● Required work:
Some lines in the material below hold the word "hPcomm". Copy all of them.
***
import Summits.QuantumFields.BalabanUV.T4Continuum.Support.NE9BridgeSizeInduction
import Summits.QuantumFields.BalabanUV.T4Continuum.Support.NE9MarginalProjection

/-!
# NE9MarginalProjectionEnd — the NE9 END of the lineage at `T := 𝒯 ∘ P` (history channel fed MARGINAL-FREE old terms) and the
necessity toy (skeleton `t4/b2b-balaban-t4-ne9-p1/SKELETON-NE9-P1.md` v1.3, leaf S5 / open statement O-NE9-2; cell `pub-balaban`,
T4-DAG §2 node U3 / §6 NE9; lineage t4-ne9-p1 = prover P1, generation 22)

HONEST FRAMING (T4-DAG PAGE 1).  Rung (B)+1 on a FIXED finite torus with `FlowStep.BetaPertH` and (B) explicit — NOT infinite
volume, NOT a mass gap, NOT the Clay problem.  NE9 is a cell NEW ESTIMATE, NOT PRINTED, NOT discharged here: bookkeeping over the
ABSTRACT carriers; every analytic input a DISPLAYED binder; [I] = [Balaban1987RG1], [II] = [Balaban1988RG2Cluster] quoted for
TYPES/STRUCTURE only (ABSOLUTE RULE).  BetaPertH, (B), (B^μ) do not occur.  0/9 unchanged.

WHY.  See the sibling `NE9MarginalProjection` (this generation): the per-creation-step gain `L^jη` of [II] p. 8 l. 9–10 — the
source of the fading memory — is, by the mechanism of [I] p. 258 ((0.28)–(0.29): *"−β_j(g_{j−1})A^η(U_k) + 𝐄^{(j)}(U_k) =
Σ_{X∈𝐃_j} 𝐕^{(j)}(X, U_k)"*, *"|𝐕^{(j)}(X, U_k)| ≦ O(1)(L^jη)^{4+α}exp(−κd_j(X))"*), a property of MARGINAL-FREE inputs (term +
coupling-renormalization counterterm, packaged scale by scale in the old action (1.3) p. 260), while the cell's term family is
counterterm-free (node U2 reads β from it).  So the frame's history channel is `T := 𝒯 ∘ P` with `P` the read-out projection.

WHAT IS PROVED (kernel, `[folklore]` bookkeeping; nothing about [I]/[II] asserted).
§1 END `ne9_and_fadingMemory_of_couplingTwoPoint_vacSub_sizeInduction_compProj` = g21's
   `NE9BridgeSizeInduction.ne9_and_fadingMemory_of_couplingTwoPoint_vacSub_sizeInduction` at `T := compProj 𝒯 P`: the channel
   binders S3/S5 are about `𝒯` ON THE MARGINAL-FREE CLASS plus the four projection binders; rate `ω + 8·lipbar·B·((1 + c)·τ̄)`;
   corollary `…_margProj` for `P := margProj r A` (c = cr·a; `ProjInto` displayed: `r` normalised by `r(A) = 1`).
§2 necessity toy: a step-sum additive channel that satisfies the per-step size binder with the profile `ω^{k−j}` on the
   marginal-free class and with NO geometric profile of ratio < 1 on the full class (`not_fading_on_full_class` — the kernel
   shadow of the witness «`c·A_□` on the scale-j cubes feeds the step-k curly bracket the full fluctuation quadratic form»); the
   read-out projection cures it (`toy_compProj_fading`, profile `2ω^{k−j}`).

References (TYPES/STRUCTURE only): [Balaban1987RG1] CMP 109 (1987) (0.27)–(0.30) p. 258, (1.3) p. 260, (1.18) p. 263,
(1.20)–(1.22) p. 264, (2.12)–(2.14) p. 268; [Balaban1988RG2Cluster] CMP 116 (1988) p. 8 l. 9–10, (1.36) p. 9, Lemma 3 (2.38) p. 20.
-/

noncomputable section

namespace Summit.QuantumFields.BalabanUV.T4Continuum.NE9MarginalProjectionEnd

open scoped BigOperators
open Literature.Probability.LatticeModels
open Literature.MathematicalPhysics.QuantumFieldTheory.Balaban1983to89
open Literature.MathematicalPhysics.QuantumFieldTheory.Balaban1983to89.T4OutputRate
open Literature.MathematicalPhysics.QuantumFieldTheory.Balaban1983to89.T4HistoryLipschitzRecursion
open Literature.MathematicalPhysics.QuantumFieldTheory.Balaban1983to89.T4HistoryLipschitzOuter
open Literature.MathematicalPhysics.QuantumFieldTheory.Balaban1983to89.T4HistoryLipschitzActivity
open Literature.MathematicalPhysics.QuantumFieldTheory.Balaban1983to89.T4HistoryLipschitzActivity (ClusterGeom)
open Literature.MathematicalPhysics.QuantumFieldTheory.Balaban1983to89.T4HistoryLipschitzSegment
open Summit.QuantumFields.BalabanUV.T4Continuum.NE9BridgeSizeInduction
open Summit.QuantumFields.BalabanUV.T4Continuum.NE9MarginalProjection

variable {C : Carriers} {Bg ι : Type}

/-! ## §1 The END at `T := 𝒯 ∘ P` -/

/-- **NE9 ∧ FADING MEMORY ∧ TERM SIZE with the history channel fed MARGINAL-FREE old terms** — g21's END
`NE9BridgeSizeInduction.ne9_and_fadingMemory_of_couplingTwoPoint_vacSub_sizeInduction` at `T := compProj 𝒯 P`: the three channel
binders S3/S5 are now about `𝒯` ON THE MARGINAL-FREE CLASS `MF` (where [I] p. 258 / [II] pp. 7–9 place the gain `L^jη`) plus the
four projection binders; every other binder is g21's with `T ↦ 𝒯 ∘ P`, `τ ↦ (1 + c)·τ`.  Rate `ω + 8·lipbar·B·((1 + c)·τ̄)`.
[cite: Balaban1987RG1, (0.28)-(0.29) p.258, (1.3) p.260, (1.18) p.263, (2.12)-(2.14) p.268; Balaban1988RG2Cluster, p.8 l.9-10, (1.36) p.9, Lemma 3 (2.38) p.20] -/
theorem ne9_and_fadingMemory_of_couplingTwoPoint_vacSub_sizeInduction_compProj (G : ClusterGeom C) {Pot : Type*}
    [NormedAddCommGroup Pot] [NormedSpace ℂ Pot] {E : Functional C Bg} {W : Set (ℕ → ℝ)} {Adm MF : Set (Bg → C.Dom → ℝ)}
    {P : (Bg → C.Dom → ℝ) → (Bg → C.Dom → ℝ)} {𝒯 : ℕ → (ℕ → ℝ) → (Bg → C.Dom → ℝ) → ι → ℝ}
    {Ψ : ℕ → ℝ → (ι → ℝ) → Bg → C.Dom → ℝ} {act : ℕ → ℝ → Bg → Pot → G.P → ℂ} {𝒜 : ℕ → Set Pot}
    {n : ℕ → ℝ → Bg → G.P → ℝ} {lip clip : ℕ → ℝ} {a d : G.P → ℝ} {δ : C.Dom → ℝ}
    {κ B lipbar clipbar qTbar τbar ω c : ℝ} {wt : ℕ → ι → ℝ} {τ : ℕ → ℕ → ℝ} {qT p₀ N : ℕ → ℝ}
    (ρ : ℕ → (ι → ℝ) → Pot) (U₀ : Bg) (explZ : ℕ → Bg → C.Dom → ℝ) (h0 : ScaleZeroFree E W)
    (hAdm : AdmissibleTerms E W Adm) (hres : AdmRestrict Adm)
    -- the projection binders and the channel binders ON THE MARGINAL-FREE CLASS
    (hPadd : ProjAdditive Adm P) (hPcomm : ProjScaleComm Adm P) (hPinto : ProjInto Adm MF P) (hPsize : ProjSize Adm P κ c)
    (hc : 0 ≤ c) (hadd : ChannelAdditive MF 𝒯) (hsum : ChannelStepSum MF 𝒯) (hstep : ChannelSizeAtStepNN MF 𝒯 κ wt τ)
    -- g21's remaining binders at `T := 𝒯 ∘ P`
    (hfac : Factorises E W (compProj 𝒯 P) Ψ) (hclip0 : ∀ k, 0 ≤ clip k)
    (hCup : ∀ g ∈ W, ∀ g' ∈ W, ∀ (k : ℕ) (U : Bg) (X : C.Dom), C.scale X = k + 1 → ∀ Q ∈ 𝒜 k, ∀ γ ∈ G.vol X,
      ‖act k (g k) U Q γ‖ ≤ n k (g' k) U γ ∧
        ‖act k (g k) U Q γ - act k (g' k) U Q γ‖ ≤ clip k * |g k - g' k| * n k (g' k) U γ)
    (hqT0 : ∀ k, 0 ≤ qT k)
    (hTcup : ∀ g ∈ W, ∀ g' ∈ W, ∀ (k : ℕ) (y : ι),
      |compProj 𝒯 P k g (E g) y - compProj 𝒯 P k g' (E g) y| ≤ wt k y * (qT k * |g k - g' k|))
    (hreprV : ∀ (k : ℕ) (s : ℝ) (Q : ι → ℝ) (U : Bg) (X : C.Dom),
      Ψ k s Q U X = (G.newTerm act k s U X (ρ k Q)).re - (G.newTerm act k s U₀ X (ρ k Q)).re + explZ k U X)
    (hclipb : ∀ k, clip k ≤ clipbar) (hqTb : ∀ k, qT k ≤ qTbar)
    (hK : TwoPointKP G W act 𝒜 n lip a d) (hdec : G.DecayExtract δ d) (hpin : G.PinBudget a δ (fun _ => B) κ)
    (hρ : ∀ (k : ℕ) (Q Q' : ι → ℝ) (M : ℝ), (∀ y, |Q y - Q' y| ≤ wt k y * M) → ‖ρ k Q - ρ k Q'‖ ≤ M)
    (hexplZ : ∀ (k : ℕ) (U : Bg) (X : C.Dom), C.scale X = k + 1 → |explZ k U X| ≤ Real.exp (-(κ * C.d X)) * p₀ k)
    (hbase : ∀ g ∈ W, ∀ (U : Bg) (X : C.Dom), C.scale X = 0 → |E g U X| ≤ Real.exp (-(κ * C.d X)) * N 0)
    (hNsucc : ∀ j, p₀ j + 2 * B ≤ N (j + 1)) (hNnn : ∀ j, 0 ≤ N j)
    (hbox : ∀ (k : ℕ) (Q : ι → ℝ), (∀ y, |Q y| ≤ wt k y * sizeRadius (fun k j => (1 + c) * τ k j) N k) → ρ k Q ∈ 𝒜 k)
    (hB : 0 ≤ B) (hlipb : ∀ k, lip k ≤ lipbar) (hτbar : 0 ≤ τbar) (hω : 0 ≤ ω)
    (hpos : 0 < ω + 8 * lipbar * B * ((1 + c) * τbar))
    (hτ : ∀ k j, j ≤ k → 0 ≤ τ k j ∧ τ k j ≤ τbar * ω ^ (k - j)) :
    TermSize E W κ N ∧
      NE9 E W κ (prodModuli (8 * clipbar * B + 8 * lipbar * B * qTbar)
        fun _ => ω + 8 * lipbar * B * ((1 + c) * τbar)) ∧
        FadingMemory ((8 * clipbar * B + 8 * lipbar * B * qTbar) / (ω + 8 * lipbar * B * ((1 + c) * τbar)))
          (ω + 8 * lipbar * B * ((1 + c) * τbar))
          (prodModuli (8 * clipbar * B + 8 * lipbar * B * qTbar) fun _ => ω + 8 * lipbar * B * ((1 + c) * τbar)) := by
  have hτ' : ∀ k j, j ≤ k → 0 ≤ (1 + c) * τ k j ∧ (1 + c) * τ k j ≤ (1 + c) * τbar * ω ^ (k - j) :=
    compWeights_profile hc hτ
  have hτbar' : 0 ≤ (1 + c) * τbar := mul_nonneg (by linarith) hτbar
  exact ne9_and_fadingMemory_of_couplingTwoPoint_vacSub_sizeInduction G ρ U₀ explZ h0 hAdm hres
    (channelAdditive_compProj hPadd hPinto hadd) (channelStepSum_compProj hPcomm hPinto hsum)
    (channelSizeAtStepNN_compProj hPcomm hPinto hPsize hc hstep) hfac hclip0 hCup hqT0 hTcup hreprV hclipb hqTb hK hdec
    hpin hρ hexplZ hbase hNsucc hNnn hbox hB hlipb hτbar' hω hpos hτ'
***
● Task result:
    (hPadd : ProjAdditive Adm P) (hPcomm : ProjScaleComm Adm P) (hPinto : ProjInto Adm MF P) (hPsize : ProjSize Adm P κ c)
    (channelAdditive_compProj hPadd hPinto hadd) (channelStepSum_compProj hPcomm hPinto hsum)
    (channelSizeAtStepNN_compProj hPcomm hPinto hPsize hc hstep) hfac hclip0 hCup hqT0 hTcup hreprV hclipb hqTb hK hdec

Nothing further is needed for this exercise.